ニュートン力学が有効になる領域では、初期の状態が分かっている限り、ある時刻における物体の状態を決定することが出来る。一方、量子力学では、物体の状態は波動関数で表されるのだが、これは、その物体に対する様々な状態が重ね合わさった解になっている。つまり、実際に観測するまでは、どういう状態になっているかを言い切ることが出来ない。
しかし実際に観測してみれば、その物体の状態は一意に定まる。この重ね合わさった状態から、観測して一意に定まった状態までの間に何が起こっているのか?その疑問が量子力学の観測問題と呼ばれる。
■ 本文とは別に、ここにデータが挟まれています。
/-- `F` is complex-differentiable at every `z ≠ 0, 1` where `1 + exp(1/z − 1/(1−z)) ≠ 0`. -/
theorem differentiableAt_stC (hz0 : z ≠ 0) (hz1 : (1 : ℂ) - z ≠ 0) (hne : 1 + Complex.exp (z⁻¹ - (1 - z)⁻¹) ≠ 0) :
    DifferentiableAt ℂ stC z := by
  have h1 : DifferentiableAt ℂ (fun z : ℂ => z⁻¹) z := differentiableAt_inv hz0  -- name guess
  have h2 : DifferentiableAt ℂ (fun z : ℂ => (1 - z)⁻¹) z :=
    ((differentiableAt_const (1 : ℂ)).sub differentiableAt_id).inv hz1
  have h3 : DifferentiableAt ℂ (fun z : ℂ => 1 + Complex.exp (z⁻¹ - (1 - z)⁻¹)) z :=
    (differentiableAt_const _).add (h1.sub h2).cexp
  exact h3.inv hne

end disc

/-! ## §5 The real/complex bridge for iterated derivatives -/

/-- Local real restriction of a holomorphic function: on the real points of an open set of holomorphy,
`(Re f|ℝ)^{(n)}(t) = Re f^{(n)}(t)`. [cite: KrantzParks2002, Prop. 2.2.10] -/
theorem stC_iteratedDeriv_re_ofReal_of_differentiableOn {f : ℂ → ℂ} {U : Set ℂ} (hU : IsOpen U) (hf : DifferentiableOn ℂ f U) :
    ∀ n : ℕ, ∀ t : ℝ, (t : ℂ) ∈ U → iteratedDeriv n (fun s : ℝ => (f s).re) t = (iteratedDeriv n f t).re := by
  intro n
  induction n with
  | zero => intro t _; simp
  | succ n ih =>
    intro t ht
    have hV : IsOpen {s : ℝ | (s : ℂ) ∈ U} := hU.preimage Complex.continuous_ofReal
    have hev : iteratedDeriv n (fun s : ℝ => (f s).re) =ᶠ[𝓝 t] fun s : ℝ => (iteratedDeriv n f s).re := by
      filter_upwards [hV.mem_nhds ht] with s hs using ih s hs
    rw [iteratedDeriv_succ, hev.deriv_eq, iteratedDeriv_succ]
    have hd : DifferentiableOn ℂ (iteratedDeriv n f) U := by
      rw [iteratedDeriv_eq_iterate]
      exact ((hf.analyticOnNhd hU).iterated_deriv n).differentiableOn
    exact ((hd.differentiableAt (hU.mem_nhds ht)).hasDerivAt.real_of_complex).deriv

/-- **The bridge**: for `x ∈ (0,1)` and a disc `|z − x| < r` (`0 < r < x`, `x + r < 1`) on whose closure `1 + exp(…) ≠ 0`,
`σ^{(n)}(x) = Re F^{(n)}(x)`, hence `|σ^{(n)}(x)| ≤ ‖F^{(n)}(x)‖`. -/
theorem abs_iteratedDeriv_smoothTransition_le_norm_iteratedDeriv_stC {x r : ℝ} (hr : 0 < r) (hrx : r < x) (hx1 : x + r < 1)
    (hne : ∀ z : ℂ, ‖z - x‖ ≤ r → 1 + Complex.exp (z⁻¹ - (1 - z)⁻¹) ≠ 0) (n : ℕ) :
    |iteratedDeriv n Real.smoothTransition x| ≤ ‖iteratedDeriv n stC x‖ := by
  have hU : IsOpen (ball (x : ℂ) r) := isOpen_ball
  have hdiff : DifferentiableOn ℂ stC (ball (x : ℂ) r) := fun z hz =>
    (differentiableAt_stC (stC_ne_zero_of_mem_disc hrx (mem_ball_iff_norm.1 hz).le)
      (stC_one_sub_ne_zero_of_mem_disc hx1 (mem_ball_iff_norm.1 hz).le) (hne z (mem_ball_iff_norm.1 hz).le)).differentiableWithinAt
  have h1 : iteratedDeriv n (fun s : ℝ => (stC s).re) x = (iteratedDeriv n stC x).re :=
    stC_iteratedDeriv_re_ofReal_of_differentiableOn hU hdiff n x (mem_ball_self hr)
  -- smoothTransition agrees with Re F near x
  have hev : Real.smoothTransition =ᶠ[𝓝 x] fun s : ℝ => (stC s).re := by
    have hx0 : 0 < x := by linarith
    have hx1' : x < 1 := by linarith
    filter_upwards [Ioo_mem_nhds hx0 hx1'] with s hs
    rw [stC_ofReal hs.1 hs.2, Complex.ofReal_re]
  rw [hev.iteratedDeriv_eq, h1]
  exact Complex.abs_re_le_norm _

/-! ## §6 The three pointwise Cauchy bounds -/

/-- Cauchy's estimate for `F` on the disc, given a majorant `M` and non-vanishing of `1 + exp(…)` on the closed disc. -/
theorem abs_iteratedDeriv_smoothTransition_le_of_majorant {x r M : ℝ} (hr : 0 < r) (hrx : r < x) (hx1 : x + r < 1)
    (hM : ∀ z : ℂ, ‖z - x‖ ≤ r → 1 + Complex.exp (z⁻¹ - (1 - z)⁻¹) ≠ 0 ∧ ‖stC z‖ ≤ M) (n : ℕ) :
    |iteratedDeriv n Real.smoothTransition x| ≤ n ! * M / r ^ n := by
  have hne : ∀ z : ℂ, ‖z - x‖ ≤ r → 1 + Complex.exp (z⁻¹ - (1 - z)⁻¹) ≠ 0 := fun z hz => (hM z hz).1
  refine (abs_iteratedDeriv_smoothTransition_le_norm_iteratedDeriv_stC hr hrx hx1 hne n).trans ?_
  have hdiff : DifferentiableOn ℂ stC (closedBall (x : ℂ) r) := fun z hz =>
    (differentiableAt_stC (stC_ne_zero_of_mem_disc hrx (mem_closedBall_iff_norm.1 hz))
      (stC_one_sub_ne_zero_of_mem_disc hx1 (mem_closedBall_iff_norm.1 hz)) (hne z (mem_closedBall_iff_norm.1 hz))).differentiableWithinAt
  have hdc : DiffContOnCl ℂ stC (ball (x : ℂ) r) := by
    refine DifferentiableOn.diffContOnCl ?_
    rw [closure_ball _ hr.ne']
    exact hdiff
  exact Complex.norm_iteratedDeriv_le_of_forall_mem_sphere_norm_le n hr hdc
    (fun z hz => (hM z (mem_sphere_iff_norm.1 hz).le).2)
import Summits.QuantumFields.BalabanUV.Beta.SymCorrectorPair

/-!
# `BalabanUV.Beta.SymCorrectorRest` — binder row D1, road «BF-x» junction (J1), the `Δ_n` Ward program (an2 R-D1-g43-3 (2)), brick TT6 = the (W-rest) letters (i)–(iii) of the
# road OWNER's located ask W-g23-7 (journal l.49012) for opening the (D-R) word of `HOME/b2b-balaban-beta-d1-p2/J1-DEFECT-WORDS.md` v0.1 §3 at the road's kernel:
#   (i) `vertexOfM (Ψ̂∘K∘Ψ̂ᵀ) n M = vertexOfM K n M` (ANY `K`, `M`: the multiplier column reads the mm block); (iii) the slot adjunction for a LOCALISED middle kernel
#   `vertexOfK (Ψ̂∘X∘Ψ̂ᵀ) n S = vertexOfK X n (slotPsiS r n S)` (`Loc X`; TT3b's proof with `Spr` relaxed to TAME); (ii) `dM (Ψ̂∘K∘Ψ̂ᵀ) n S M ν y′ = vertexOfK K n (slotPsiS S) ν y′
#   + vertexOfM K n M ν y′` and **`K2OfK (Ψ̂∘K∘Ψ̂ᵀ) n S M ν y′ = Ψ̂ ∘ Y ∘ Ψ̂ᵀ`**, `Y := −(K ∘ (Ψ̂ᵀ ∘ dM (Ψ̂∘K∘Ψ̂ᵀ) n S M ν y′ ∘ Ψ̂) ∘ K)` LOCALISED, whence
#   **`dM (K2OfK (Ψ̂∘K∘Ψ̂ᵀ) …) n S M μ y = dM Y n (slotPsiS S) M μ y`**; (iv) **`mixOfK (Ψ̂∘K∘Ψ̂ᵀ) n M₂ μ y ν y′ = mixOfK K n (slotPsiS r n M₂) μ y ν y′`** (`slotPsiS_vertexOfM_comm`);
#   (v) with TT4: **`W2OfK (Ψ̂∘K∘Ψ̂ᵀ) n S M S₂ M₂ μ y ν y′ = vertex2OfK K n T₂ μ y ν y′ + mixOfK K n (slotPsiS M₂) μ y ν y′ + mixOfK K n (slotPsiS M₂) ν y′ μ y + dM Y n (slotPsiS S) M μ y`**,
#   `T₂ α x := slotPsiS (slotPsiS S₂ α x)` (expanded in §5 into raw + outer∕inner∕both face pieces) — the (D-R)+(W-pair) words of `W2OfK` at the road's kernel, word by word.

HONEST FRAMING (cell contract, verbatim): «discharging `BetaPertH` makes Bałaban's UV stability UNCONDITIONAL — a real constructive-QFT result; it
is NOT the continuum limit and NOT the Clay problem.»  HONEST DEPENDENCY (verbatim): «continuum YM on T⁴ ⇐ BetaPertH ∧ nine spine estimates (0/9
proved); BetaPertH ⇐ (D1) ∧ (D4) ∧ CAP+tail; G-an2-4 gates asym, D1 and NE2/3/4.»
ABSOLUTE RULE (cell, verbatim): «No internally-minted statement may enter as a cited fact. Every hypothesis is either kernel-proved in this package or a
verbatim quotation of a PUBLISHED theorem with page reference. The manuscript(s) under audit are NOT citable for their own disputed steps — they are the
thing under adjudication; programme-internal (2001/route/tribunal) claims are never citable.»  NOTHING is cited; no `def`, no `Prop` fact, 0 sorry; [folklore] tame-kernel
bookkeeping over the cell's OWN typed objects BY NAME (an5's `TameKernelCalculus`, the Literature's `SecondOrderResponse`).  Prices NO row, asserts NO currency (OWNER F-g22-2);
discharges NOTHING of (K), of hW ∕ hR ∕ D1Tel ∕ D1Rep (0∕4), of D1 or of BetaPertH; NOT continuum, NOT Clay.

Provenance: D1 formalisation swarm, unit `b2b-balaban-beta-d1-formalise-leaf-03` (gen 29), 2026-08-23; imports TT4 `SymCorrectorPair`; no existing file touched.
-/

namespace Summit.QuantumFields.BalabanUV.Beta.SymCorrectorRest

open Finset
open scoped BigOperators
open Literature.MathematicalPhysics.QuantumFieldTheory
open Literature.MathematicalPhysics.QuantumFieldTheory.Balaban1983to89
open Literature.MathematicalPhysics.QuantumFieldTheory.Balaban1983to89.Beta
open B12Sec2to5 (l1 l1_nonneg)
open ExpKernelCalculus (MKer Decays BiLoc comp Zl Zl_nonneg l1_sub_symm l1_natSmul summable_exp_shift')
open OneStepResolventKernel (Fib wsum LocStencil)
open OneStepKernelFamily (colH vertexOfK abs_colH_le)
open InterLevelTransport (cwsum cwsum_apply onLat)
open SecondOrderResponse (colM vertexOfM dM dM_apply K2OfK mixOfK W2OfK W2OfK_apply vertex2OfK LocStencilFM abs_colM_le biLoc_vertexOfM_slice)
open BalabanCompositeJets (LocStencil₂)
open Summit.QuantumFields.BalabanUV.Beta.SymCorrectorPair (vertex2OfK_conj_psiKS)
open AffineAveraging (Site Form1 box toSite)
open AveragingContours (blk)
open Summit.QuantumFields.BalabanUV.Beta.TameKernelCalculus (Spr Loc Tame trK trK_apply trK_trK trK_comp comp_assoc_tame Spr.tame Loc.tame Spr.trK Loc.trK Spr.comp_loc
  Loc.comp_spr Loc.neg Loc.add comp_neg_left comp_neg_right)
open Summit.QuantumFields.BalabanUV.Beta.ChartConjugationRelative (spr_comp)
open Summit.QuantumFields.BalabanUV.Beta.KernelWardRelative (gaugeWt)
open Summit.QuantumFields.BalabanUV.Beta.SymCorrectorKernel (psiKS comp_psiKS_inr comp_trK_psiKS_inr spr_psiKS)
open Summit.QuantumFields.BalabanUV.Beta.SymCorrectorFace (faceWt bondNbhd slotPsiS slotPsiS_apply slotPsiS_apply_kernel)
open Summit.QuantumFields.BalabanUV.Beta.SymCorrectorSlot (colK loc_colK comp_trK_colK_apply comp_trK_psiKS_colK trK_conj abs_slotPsiS_le_of_bounded abs_stencil_le_exp_left
  vertexOfK_conj_psiKS vertexOfK_conj_psiKS_apply)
観測問題に対する解釈は諸説あって、現在主流なのがコペンハーゲン解釈であり、観測した瞬間に重ね合わさった状態から一つの状態に収束するという考え方だ。可能性はいっぱいあるが実現するのは一つだけ、という考え方と言えよう。
他に有名な解釈としては、重ね合わさった状態にはそれぞれ対応する観測者がおり、それぞれの状態が実現しているけれど、ある観測者が認識できるのは一つの状態だけなので一つに定まると考える、エヴェレット解釈がある。
この解釈に則れば、ある観測者がずっと生き続けるような状態が続く世界も矛盾なく存在することになる。この作品で登場する南部観一郎は、そんな観測者の一人だ。
彼は、塾講師をしながら自分と同じような立場の仲間を探し求め、相棒の延長体ペンダンと共に、今日も街をさまよい歩く。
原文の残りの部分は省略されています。